■ Work task
Copy, from the data below, each line that has the word "comp".
***
import Summits.QuantumFields.YangMills.Theses.BoundedSkewnessRunning
import Literature.MathematicalPhysics.QuantumFieldTheory.LatticeGaugeProofs

/-!
# Route `BoundedSkewnessRunning`, support item S1 `SchemeCumulantScaling` (stmt-QuantumFields-19898): the seven-term third cumulant of the
# smeared curvature along a scheme is `(c_k·√T_k)³` times the self-normalised one — multilinearity in the renormalisation constants

Width seat ym-line-sfw-p2-w2 g20 (cell `ym-idea-1`, free hands).  Pure algebra of the self-normalisation: no summit, no mass gap, no statement about
the running of the skewness is proved here.

* §1 ★ `kappa3_affine` — on a probability space, for bounded measurable `Y₁, Y₂, Y₃` and `Z_i = c·Y_i + e_i`, the seven-term third cumulant
  `E[Z₁Z₂Z₃] − E[Z₁]E[Z₂Z₃] − E[Z₂]E[Z₁Z₃] − E[Z₃]E[Z₁Z₂] + 2E[Z₁]E[Z₂]E[Z₃]` equals `c³` times that of `(Y₁, Y₂, Y₃)` (shift invariance and
  3-homogeneity, by expanding the eight / four / two monomials and `ring`).
* §2 `smearedLatticeField_affine` — `Φ_{a,c,m}(φ) = c·Φ_{a,1,0}(φ) − c·m·a⁴Σ_x φ(ax)`: the smeared lattice field (tree `YangMillsOS.smearedLatticeField`)
  is affine in `(c, m)`; `abs_smearedLatticeField_le` — boundedness for a bounded observable.
* §3 ★★ `schemeCumulantScaling_proof` — along `sch` the three curvature fields are `c_k·Y + e` and along the self-normalised scheme `cruxCanon`
  (`c'_k = 1/√T_k(u)`, `m'_k = ⟨F⟩_k`; same `a, L, β`, same torus and Wilson measure) they are `Y/√T_k + e'`, so both cumulants are multiples of
  the cumulant of `Y` and their ratio is `(c_k·√T_k)³` (`T_k > 0`).

References: K. Osterwalder, E. Seiler, Ann. Phys. **110** (1978) 440–471 (lattice Schwinger functions); I. Montvay, G. Münster, *Quantum Fields on a
Lattice* (1994) §1.5 (renormalised lattice fields).
-/

set_option autoImplicit false
import Summits.MatrixMultiplication.OmegaCensus.STPPSmallPatternKernelSearch122
import Summits.MatrixMultiplication.OmegaCensus.STPPSmallPatternKernelProduct

/-!
# ω-census, `(1,2,2)^4` is infeasible in `ℤ/2 × ℤ/14` — kernel search, part 6

HONEST FRAMING (pub-omega census; verbatim): lottery ticket; floor = certified bounds/negative ranges.
Census STRUCTURE bookkeeping of the STPP track (seat pub-omega-stpp-3, gen 24; STRUCTURE row B5, the threshold column
`T2(H) = max {k : (1,2,2)^k ⊆ H}`, lower side), not progress on `ω`: small patterns in small groups bound no exponent.

Chunks of `STPP122Neg.search2x (prodGC 2 (zcode 14)) 4` (`decide +kernel`, ≈ 141 s predicted;
first-level codes reduced modulo the stabiliser of the representative in `Aut(ℤ/2 × ℤ/14)`);
assembled in `STPPSmallPatternNone122K4P2x14.lean`.

References: H. Cohn, R. Kleinberg, B. Szegedy, C. Umans, FOCS 2005 (arXiv:math/0511460), Def. 5.1.
-/

set_option Elab.async false  -- several kernel pieces: elaborate sequentially (memory)

namespace Summit.MatrixMultiplication.OmegaCensus

namespace STPP122Neg

open STPP211Neg

/-- Chunked kernel search, `ℤ/2 × ℤ/14`, `k = 4`, chunk `(y, x1)` = [(1, 267911167)]
(allowed `c'₀` codes [19]; ≈ 70 s predicted). -/
theorem P2_14k4p.s10 : search2x (prodGC 2 (zcode 14)) 4 [(1, 267911167)] = true := by
  decide +kernel

/-- Chunked kernel search, `ℤ/2 × ℤ/14`, `k = 4`, chunk `(y, x1)` = [(1, 267386879)]
(allowed `c'₀` codes [20]; ≈ 72 s predicted). -/
theorem P2_14k4p.s11 : search2x (prodGC 2 (zcode 14)) 4 [(1, 267386879)] = true := by
  decide +kernel

end STPP122Neg

end Summit.MatrixMultiplication.OmegaCensus
/-- **The scalar jet function is Lipschitz near the flat jet `(δ, 0, 0)`**: there are `ρ > 0`
and `M ≥ 0` such that the jet function `𝓢(A, D₁, D₂) = tr (A⁻¹ ∘ ricciJet (0, A, D₁, D₂))`
(`scalAt_eq_scalarJet`) satisfies `|𝓢(A', D₁', D₂') − 𝓢(A, D₁, D₂)| ≤ M max(‖A' − A‖, ‖D₁' − D₁‖,
‖D₂' − D₂‖)` whenever both jets are `ρ`-close to `(δ, 0, 0)` (a `C¹` function is Lipschitz near a
point, `ContDiffAt.exists_lipschitzOnWith`; `contDiffOn_scalarJet`, `δ` is invertible). [folklore] -/
theorem exists_lipschitz_scalarJet_near_flat :
    ∃ ρ M : ℝ, 0 < ρ ∧ 0 ≤ M ∧
      ∀ (A A' : E3 →L[ℝ] E3 →L[ℝ] ℝ) (B B' : E3 →L[ℝ] E3 →L[ℝ] E3 →L[ℝ] ℝ)
        (T T' : E3 →L[ℝ] E3 →L[ℝ] E3 →L[ℝ] E3 →L[ℝ] ℝ),
        ‖A - (innerSL ℝ : E3 →L[ℝ] E3 →L[ℝ] ℝ)‖ < ρ → ‖B‖ < ρ → ‖T‖ < ρ →
        ‖A' - (innerSL ℝ : E3 →L[ℝ] E3 →L[ℝ] ℝ)‖ < ρ → ‖B'‖ < ρ → ‖T'‖ < ρ →
        |MetricCoord.traceCLM E3 (A'.inverse.comp (MetricCoord.ricciJet ((0 : E3), A', B', T'))) -
            MetricCoord.traceCLM E3 (A.inverse.comp (MetricCoord.ricciJet ((0 : E3), A, B, T)))| ≤
          M * max ‖A' - A‖ (max ‖B' - B‖ ‖T' - T‖) := by
  set 𝓢 : (E3 →L[ℝ] E3 →L[ℝ] ℝ) × (E3 →L[ℝ] E3 →L[ℝ] E3 →L[ℝ] ℝ) ×
      (E3 →L[ℝ] E3 →L[ℝ] E3 →L[ℝ] E3 →L[ℝ] ℝ) → ℝ := fun q ↦
    MetricCoord.traceCLM E3 (q.1.inverse.comp (MetricCoord.ricciJet ((0 : E3), q.1, q.2.1, q.2.2)))
    with h𝓢
  set j₀ : (E3 →L[ℝ] E3 →L[ℝ] ℝ) × (E3 →L[ℝ] E3 →L[ℝ] E3 →L[ℝ] ℝ) ×
      (E3 →L[ℝ] E3 →L[ℝ] E3 →L[ℝ] E3 →L[ℝ] ℝ) :=
    ((innerSL ℝ : E3 →L[ℝ] E3 →L[ℝ] ℝ), 0, 0) with hj₀
  have hΩo := MetricCoord.isOpen_scalarJetDomain (E := E3)
  have h𝓢s : ContDiffOn ℝ ∞ 𝓢 {q | q.1.IsInvertible} := MetricCoord.contDiffOn_scalarJet (E := E3)
  have hδinv : (innerSL ℝ : E3 →L[ℝ] E3 →L[ℝ] ℝ).IsInvertible := by
    refine MetricCoord.isInvertible_of_nondegenerate fun v hv ↦ ?_
    have h := hv v
    rw [innerSL_apply_apply] at h
    exact inner_self_eq_zero.1 h
  have hj₀Ω : j₀ ∈ {q : (E3 →L[ℝ] E3 →L[ℝ] ℝ) × (E3 →L[ℝ] E3 →L[ℝ] E3 →L[ℝ] ℝ) ×
      (E3 →L[ℝ] E3 →L[ℝ] E3 →L[ℝ] E3 →L[ℝ] ℝ) | q.1.IsInvertible} := hδinv
  have h1 : ContDiffAt ℝ 1 𝓢 j₀ :=
    (h𝓢s.contDiffAt (hΩo.mem_nhds hj₀Ω)).of_le (by exact_mod_cast le_top)
  obtain ⟨K, t, ht, hK⟩ := h1.exists_lipschitzOnWith
  obtain ⟨ε, hε, hεt⟩ := Metric.mem_nhds_iff.1 ht
  refine ⟨ε, K, hε, K.coe_nonneg, fun A A' B B' T T' hA hB hT hA' hB' hT' ↦ ?_⟩
  have hmem : ∀ (A₁ : E3 →L[ℝ] E3 →L[ℝ] ℝ) (B₁ : E3 →L[ℝ] E3 →L[ℝ] E3 →L[ℝ] ℝ)
      (T₁ : E3 →L[ℝ] E3 →L[ℝ] E3 →L[ℝ] E3 →L[ℝ] ℝ),
      ‖A₁ - (innerSL ℝ : E3 →L[ℝ] E3 →L[ℝ] ℝ)‖ < ε → ‖B₁‖ < ε → ‖T₁‖ < ε →
      ((A₁, B₁, T₁) : (E3 →L[ℝ] E3 →L[ℝ] ℝ) × (E3 →L[ℝ] E3 →L[ℝ] E3 →L[ℝ] ℝ) ×
        (E3 →L[ℝ] E3 →L[ℝ] E3 →L[ℝ] E3 →L[ℝ] ℝ)) ∈ t := by
    intro A₁ B₁ T₁ h₁ h₂ h₃
    refine hεt ?_
    rw [mem_ball_iff_norm]
    have hsub : ((A₁, B₁, T₁) : (E3 →L[ℝ] E3 →L[ℝ] ℝ) × (E3 →L[ℝ] E3 →L[ℝ] E3 →L[ℝ] ℝ) ×
        (E3 →L[ℝ] E3 →L[ℝ] E3 →L[ℝ] E3 →L[ℝ] ℝ)) - j₀ =
        (A₁ - (innerSL ℝ : E3 →L[ℝ] E3 →L[ℝ] ℝ), B₁, T₁) := by
      simp only [hj₀, Prod.mk_sub_mk, sub_zero]
    rw [hsub, Prod.norm_mk, Prod.norm_mk]
    exact max_lt h₁ (max_lt h₂ h₃)
  have hd := (lipschitzOnWith_iff_norm_sub_le.1 hK) (hmem A' B' T' hA' hB' hT') (hmem A B T hA hB hT)
  rw [Real.norm_eq_abs] at hd
  have hsub : ((A', B', T') : (E3 →L[ℝ] E3 →L[ℝ] ℝ) × (E3 →L[ℝ] E3 →L[ℝ] E3 →L[ℝ] ℝ) ×
        (E3 →L[ℝ] E3 →L[ℝ] E3 →L[ℝ] E3 →L[ℝ] ℝ)) - (A, B, T) = (A' - A, B' - B, T' - T) := by
    simp only [Prod.mk_sub_mk]
  rw [hsub, Prod.norm_mk, Prod.norm_mk] at hd
  exact hd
***
■ Answer box
        |MetricCoord.traceCLM E3 (A'.inverse.comp (MetricCoord.ricciJet ((0 : E3), A', B', T'))) -
            MetricCoord.traceCLM E3 (A.inverse.comp (MetricCoord.ricciJet ((0 : E3), A, B, T)))| ≤
    MetricCoord.traceCLM E3 (q.1.inverse.comp (MetricCoord.ricciJet ((0 : E3), q.1, q.2.1, q.2.2)))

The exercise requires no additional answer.